(Information Opens)

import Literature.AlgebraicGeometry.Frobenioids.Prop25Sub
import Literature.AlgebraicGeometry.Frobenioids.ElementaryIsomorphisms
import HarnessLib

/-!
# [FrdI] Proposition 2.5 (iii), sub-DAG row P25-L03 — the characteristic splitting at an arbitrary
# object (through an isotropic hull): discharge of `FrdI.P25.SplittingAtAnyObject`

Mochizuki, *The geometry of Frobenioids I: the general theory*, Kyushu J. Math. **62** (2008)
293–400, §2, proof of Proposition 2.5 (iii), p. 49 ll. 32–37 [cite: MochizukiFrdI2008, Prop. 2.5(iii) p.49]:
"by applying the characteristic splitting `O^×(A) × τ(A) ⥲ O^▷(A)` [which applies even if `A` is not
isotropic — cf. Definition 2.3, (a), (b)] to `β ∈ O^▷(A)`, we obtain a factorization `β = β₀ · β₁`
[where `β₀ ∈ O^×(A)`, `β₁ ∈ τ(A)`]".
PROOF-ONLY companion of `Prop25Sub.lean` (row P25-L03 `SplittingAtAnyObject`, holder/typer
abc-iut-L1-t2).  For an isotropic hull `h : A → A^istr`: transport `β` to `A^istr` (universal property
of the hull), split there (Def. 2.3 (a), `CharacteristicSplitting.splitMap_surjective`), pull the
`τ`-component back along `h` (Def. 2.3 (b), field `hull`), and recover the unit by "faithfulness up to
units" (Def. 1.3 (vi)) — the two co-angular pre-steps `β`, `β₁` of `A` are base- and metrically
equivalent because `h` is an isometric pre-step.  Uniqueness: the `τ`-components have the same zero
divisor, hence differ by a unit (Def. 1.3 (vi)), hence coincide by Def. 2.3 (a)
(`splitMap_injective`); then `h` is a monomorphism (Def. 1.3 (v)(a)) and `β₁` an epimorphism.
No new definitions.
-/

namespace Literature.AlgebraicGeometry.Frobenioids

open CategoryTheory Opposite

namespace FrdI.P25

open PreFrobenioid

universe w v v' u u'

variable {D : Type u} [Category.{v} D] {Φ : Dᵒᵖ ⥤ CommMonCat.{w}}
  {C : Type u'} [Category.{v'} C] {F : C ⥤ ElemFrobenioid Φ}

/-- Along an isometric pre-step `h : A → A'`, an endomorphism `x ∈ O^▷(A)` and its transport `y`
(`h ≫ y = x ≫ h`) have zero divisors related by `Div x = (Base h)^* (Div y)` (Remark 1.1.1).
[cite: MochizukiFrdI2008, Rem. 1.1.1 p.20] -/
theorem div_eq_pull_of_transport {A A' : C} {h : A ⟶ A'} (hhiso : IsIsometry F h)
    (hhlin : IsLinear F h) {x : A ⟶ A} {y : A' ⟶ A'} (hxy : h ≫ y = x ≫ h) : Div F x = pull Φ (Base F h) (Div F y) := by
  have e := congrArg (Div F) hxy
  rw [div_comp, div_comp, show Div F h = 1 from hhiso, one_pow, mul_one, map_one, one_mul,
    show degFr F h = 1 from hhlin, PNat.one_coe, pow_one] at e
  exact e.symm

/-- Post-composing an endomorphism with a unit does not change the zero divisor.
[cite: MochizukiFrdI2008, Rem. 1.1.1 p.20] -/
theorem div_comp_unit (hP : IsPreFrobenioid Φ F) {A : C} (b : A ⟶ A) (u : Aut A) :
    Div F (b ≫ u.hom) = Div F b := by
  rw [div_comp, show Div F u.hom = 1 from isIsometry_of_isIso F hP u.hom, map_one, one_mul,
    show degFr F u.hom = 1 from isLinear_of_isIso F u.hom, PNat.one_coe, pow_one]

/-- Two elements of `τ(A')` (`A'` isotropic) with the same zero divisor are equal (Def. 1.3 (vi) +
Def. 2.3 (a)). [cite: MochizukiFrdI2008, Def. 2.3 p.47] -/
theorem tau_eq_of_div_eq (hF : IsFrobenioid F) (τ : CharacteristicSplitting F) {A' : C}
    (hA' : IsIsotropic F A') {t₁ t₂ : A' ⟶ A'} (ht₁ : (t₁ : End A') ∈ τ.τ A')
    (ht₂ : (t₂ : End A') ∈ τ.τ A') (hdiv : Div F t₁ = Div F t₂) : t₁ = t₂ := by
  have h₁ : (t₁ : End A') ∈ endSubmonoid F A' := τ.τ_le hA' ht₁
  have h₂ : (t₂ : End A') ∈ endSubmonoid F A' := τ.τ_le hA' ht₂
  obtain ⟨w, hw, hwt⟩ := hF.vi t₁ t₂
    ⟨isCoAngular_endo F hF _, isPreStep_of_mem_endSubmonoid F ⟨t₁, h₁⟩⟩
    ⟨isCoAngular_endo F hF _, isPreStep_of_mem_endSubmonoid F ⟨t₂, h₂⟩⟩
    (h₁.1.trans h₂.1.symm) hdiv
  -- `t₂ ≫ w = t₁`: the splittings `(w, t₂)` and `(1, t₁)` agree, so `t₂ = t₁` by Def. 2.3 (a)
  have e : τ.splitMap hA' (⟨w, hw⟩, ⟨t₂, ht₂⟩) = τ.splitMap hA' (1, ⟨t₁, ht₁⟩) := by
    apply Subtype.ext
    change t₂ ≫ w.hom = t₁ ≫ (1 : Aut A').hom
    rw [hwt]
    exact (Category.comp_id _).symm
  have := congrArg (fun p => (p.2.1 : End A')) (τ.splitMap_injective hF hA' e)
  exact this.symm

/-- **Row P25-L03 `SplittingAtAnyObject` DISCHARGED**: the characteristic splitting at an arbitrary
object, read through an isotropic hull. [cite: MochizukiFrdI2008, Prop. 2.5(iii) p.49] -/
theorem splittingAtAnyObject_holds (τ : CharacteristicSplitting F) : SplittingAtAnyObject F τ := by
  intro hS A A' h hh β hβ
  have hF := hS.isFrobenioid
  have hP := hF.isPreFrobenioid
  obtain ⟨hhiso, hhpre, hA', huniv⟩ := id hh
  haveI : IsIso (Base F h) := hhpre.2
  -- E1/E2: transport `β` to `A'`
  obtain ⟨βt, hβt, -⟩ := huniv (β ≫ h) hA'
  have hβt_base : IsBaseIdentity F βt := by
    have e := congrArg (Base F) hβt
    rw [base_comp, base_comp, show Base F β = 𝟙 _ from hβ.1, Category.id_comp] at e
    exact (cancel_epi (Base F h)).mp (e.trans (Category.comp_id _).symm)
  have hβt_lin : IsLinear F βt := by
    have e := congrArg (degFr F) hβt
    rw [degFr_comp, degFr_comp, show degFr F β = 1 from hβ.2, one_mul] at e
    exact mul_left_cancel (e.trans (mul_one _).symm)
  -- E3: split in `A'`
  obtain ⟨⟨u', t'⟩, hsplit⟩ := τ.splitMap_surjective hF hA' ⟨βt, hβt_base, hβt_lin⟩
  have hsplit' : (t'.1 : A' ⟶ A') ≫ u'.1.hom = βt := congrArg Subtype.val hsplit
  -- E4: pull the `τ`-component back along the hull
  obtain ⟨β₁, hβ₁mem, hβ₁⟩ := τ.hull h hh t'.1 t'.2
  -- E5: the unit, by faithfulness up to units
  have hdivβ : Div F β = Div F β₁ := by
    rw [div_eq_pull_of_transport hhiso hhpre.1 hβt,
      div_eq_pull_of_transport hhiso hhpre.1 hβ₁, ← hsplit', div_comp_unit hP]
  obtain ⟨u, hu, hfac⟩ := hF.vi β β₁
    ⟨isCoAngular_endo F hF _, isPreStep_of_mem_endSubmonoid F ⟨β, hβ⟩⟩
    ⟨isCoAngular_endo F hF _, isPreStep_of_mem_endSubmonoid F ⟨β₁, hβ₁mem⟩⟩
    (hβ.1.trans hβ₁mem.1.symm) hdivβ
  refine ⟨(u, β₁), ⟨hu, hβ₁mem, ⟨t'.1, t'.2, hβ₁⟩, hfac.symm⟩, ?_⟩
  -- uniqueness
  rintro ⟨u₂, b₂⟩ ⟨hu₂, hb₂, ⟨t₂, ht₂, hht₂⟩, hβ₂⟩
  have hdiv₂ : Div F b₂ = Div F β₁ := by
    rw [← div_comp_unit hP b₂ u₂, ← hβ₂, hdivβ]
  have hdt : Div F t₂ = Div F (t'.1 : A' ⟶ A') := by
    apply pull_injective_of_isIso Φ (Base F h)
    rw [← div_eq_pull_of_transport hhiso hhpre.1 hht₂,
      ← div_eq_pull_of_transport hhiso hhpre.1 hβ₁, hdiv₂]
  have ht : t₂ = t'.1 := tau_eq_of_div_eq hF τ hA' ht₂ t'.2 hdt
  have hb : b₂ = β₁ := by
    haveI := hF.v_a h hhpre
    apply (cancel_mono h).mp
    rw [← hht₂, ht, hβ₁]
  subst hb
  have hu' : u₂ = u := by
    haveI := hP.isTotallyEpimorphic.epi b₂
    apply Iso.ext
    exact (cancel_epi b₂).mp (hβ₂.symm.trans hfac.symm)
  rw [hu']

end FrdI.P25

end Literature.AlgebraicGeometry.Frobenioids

(Information Closes)

**Task goal:** Only the lines above from the one with "of the hull), split" up to and including the one with "divisor, hence differ" should be repeated, exactly as written.

**Written answer:**
of the hull), split there (Def. 2.3 (a), `CharacteristicSplitting.splitMap_surjective`), pull the
`τ`-component back along `h` (Def. 2.3 (b), field `hull`), and recover the unit by "faithfulness up to
units" (Def. 1.3 (vi)) — the two co-angular pre-steps `β`, `β₁` of `A` are base- and metrically
equivalent because `h` is an isometric pre-step.  Uniqueness: the `τ`-components have the same zero
divisor, hence differ by a unit (Def. 1.3 (vi)), hence coincide by Def. 2.3 (a)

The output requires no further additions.